YOUR ASSIGNMENT:
Copy the data exactly from the line that contains "(∀ p ∈ (x :: l).zip" through the line that contains "have hB' : x", keeping both end lines and leaving out everything else.

DATA EXTRACT:
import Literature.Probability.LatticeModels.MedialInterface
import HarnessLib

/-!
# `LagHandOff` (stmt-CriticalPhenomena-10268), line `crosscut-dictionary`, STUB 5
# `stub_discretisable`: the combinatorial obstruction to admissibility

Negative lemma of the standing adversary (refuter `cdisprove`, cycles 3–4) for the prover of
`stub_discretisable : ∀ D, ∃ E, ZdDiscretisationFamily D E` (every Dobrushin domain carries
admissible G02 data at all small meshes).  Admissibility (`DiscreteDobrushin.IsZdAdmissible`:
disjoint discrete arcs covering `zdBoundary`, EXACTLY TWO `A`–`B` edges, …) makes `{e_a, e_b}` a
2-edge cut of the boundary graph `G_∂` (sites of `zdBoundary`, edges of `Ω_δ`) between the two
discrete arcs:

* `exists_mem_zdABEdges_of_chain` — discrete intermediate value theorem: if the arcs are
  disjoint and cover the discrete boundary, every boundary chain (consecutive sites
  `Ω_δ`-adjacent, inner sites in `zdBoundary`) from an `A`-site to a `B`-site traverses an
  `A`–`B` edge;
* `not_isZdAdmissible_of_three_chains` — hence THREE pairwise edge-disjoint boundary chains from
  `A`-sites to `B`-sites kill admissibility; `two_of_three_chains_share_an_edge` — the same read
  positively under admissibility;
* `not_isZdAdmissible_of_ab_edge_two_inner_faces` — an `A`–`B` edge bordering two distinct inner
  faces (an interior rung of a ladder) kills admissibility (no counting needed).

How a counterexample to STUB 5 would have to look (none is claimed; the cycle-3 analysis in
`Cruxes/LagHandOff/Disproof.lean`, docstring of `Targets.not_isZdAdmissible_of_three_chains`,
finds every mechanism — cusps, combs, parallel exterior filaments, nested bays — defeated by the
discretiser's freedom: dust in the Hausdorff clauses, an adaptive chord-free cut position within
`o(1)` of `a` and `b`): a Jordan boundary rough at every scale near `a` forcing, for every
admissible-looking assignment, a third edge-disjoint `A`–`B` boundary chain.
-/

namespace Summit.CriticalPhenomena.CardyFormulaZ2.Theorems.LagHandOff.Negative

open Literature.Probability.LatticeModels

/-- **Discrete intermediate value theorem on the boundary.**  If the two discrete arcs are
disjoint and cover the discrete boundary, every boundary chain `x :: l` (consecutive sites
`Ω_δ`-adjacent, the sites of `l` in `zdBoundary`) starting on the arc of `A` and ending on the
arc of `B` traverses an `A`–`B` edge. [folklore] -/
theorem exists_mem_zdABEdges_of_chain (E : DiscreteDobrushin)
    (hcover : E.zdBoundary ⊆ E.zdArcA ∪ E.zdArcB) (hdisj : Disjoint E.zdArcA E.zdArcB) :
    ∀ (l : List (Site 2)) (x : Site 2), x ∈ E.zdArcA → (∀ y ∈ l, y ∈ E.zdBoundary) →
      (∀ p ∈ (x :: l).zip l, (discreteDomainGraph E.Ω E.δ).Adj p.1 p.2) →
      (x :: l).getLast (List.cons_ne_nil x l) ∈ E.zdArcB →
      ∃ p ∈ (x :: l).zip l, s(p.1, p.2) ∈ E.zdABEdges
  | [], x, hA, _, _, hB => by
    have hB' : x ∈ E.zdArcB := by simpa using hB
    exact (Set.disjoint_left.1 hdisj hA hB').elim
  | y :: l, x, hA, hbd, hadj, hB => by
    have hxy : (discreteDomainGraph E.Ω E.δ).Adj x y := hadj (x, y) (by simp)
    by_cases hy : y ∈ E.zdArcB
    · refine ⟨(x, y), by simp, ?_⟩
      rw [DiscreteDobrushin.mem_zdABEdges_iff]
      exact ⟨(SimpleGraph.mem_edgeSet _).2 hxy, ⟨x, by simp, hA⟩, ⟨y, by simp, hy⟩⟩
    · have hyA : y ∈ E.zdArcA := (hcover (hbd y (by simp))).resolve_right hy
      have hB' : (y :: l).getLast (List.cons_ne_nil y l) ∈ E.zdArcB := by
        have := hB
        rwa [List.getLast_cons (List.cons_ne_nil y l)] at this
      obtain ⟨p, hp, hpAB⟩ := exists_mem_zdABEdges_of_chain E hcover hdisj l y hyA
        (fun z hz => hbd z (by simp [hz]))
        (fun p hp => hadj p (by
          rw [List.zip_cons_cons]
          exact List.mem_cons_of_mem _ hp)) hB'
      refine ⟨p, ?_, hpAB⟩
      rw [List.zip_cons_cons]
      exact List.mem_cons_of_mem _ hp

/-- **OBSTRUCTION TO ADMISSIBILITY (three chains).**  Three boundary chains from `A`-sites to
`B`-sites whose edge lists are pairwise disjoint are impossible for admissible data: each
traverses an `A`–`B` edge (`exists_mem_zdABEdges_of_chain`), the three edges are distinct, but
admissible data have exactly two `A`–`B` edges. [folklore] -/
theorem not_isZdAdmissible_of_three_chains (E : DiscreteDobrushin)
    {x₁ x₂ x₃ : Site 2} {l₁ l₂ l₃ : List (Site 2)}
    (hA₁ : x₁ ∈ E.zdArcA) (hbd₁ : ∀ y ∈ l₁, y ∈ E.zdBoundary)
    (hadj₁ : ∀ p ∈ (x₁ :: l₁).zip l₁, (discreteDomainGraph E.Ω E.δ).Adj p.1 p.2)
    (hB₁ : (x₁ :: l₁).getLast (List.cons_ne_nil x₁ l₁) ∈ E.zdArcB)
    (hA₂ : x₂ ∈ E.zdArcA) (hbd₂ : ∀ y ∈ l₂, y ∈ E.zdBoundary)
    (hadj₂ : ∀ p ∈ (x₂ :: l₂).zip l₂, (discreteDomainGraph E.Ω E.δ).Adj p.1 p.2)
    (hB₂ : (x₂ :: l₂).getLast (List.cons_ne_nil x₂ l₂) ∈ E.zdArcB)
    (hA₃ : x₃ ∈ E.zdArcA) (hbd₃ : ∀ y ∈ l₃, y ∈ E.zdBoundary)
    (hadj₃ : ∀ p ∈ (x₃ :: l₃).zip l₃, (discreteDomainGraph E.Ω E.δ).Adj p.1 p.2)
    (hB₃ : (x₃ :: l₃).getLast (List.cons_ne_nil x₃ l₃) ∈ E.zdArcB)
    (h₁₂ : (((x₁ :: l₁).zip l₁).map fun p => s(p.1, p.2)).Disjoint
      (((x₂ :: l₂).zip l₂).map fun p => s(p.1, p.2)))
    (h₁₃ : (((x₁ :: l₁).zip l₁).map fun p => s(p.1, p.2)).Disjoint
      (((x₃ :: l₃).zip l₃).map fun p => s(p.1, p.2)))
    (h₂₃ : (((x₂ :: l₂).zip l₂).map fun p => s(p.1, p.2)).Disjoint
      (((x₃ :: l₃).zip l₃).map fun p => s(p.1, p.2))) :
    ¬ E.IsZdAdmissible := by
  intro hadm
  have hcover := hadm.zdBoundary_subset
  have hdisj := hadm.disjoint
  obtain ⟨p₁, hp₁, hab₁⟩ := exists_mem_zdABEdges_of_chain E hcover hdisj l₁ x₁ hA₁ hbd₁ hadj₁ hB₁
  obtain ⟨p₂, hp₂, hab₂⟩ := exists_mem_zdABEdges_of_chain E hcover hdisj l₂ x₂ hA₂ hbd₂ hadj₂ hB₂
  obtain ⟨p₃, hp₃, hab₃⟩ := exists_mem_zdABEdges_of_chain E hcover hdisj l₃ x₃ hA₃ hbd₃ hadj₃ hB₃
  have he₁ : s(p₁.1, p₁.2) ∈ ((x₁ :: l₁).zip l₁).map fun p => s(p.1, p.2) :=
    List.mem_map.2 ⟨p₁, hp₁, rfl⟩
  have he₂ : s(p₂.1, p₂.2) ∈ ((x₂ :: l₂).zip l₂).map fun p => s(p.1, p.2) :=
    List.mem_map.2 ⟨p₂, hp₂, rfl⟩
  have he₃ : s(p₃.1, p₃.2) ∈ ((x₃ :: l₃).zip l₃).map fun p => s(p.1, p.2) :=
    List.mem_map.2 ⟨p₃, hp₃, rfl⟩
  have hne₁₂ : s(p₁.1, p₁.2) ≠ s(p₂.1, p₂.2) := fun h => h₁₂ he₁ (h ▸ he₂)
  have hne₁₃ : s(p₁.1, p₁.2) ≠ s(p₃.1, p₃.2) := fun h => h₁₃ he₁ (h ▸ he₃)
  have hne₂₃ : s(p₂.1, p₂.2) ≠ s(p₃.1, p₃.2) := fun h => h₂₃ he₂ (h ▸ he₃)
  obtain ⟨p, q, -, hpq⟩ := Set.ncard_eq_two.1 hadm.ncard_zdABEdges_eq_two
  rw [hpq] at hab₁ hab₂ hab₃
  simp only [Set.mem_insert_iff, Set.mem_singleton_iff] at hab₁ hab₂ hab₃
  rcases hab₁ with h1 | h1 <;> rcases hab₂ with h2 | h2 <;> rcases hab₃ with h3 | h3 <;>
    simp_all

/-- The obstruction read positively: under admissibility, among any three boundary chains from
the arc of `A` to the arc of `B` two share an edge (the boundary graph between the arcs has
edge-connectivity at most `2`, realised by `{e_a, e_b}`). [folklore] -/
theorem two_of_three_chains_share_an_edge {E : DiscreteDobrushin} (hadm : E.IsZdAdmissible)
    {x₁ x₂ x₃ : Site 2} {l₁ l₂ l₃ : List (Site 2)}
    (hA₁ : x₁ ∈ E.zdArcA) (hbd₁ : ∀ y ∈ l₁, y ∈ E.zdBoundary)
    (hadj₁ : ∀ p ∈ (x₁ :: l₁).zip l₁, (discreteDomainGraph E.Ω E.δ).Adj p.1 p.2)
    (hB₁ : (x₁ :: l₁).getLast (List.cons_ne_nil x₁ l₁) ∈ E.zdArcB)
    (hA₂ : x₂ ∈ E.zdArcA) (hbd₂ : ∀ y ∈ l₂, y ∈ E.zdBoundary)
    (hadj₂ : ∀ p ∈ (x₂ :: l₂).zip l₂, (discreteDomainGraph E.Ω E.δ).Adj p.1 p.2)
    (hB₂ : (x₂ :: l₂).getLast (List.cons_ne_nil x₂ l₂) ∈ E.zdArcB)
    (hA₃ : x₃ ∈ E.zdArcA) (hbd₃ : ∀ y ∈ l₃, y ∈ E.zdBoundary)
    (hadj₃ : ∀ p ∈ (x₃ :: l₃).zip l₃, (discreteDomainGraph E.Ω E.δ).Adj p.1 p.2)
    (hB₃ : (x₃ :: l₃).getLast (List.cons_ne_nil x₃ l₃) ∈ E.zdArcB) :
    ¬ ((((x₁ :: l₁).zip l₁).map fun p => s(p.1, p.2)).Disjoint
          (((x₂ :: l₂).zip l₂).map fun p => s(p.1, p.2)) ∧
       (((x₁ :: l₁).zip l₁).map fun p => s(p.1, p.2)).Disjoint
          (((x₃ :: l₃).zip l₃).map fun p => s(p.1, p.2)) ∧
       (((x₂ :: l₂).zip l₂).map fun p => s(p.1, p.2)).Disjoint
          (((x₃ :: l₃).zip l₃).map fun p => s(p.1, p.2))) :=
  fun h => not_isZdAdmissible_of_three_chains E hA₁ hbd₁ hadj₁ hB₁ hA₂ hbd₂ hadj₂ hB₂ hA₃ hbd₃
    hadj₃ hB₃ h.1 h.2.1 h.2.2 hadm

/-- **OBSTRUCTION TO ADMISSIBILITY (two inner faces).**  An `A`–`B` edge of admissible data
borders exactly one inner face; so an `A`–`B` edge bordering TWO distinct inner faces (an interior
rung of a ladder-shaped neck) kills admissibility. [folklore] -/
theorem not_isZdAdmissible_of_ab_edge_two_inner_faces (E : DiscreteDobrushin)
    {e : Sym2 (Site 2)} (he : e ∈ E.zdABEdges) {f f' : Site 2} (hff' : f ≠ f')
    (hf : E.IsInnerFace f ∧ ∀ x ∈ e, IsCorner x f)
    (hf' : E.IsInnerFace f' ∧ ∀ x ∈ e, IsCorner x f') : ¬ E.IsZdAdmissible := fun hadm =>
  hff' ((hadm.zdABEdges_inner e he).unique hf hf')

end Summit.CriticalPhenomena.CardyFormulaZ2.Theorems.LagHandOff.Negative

WRITTEN ANSWER:
      (∀ p ∈ (x :: l).zip l, (discreteDomainGraph E.Ω E.δ).Adj p.1 p.2) →
      (x :: l).getLast (List.cons_ne_nil x l) ∈ E.zdArcB →
      ∃ p ∈ (x :: l).zip l, s(p.1, p.2) ∈ E.zdABEdges
  | [], x, hA, _, _, hB => by
    have hB' : x ∈ E.zdArcB := by simpa using hB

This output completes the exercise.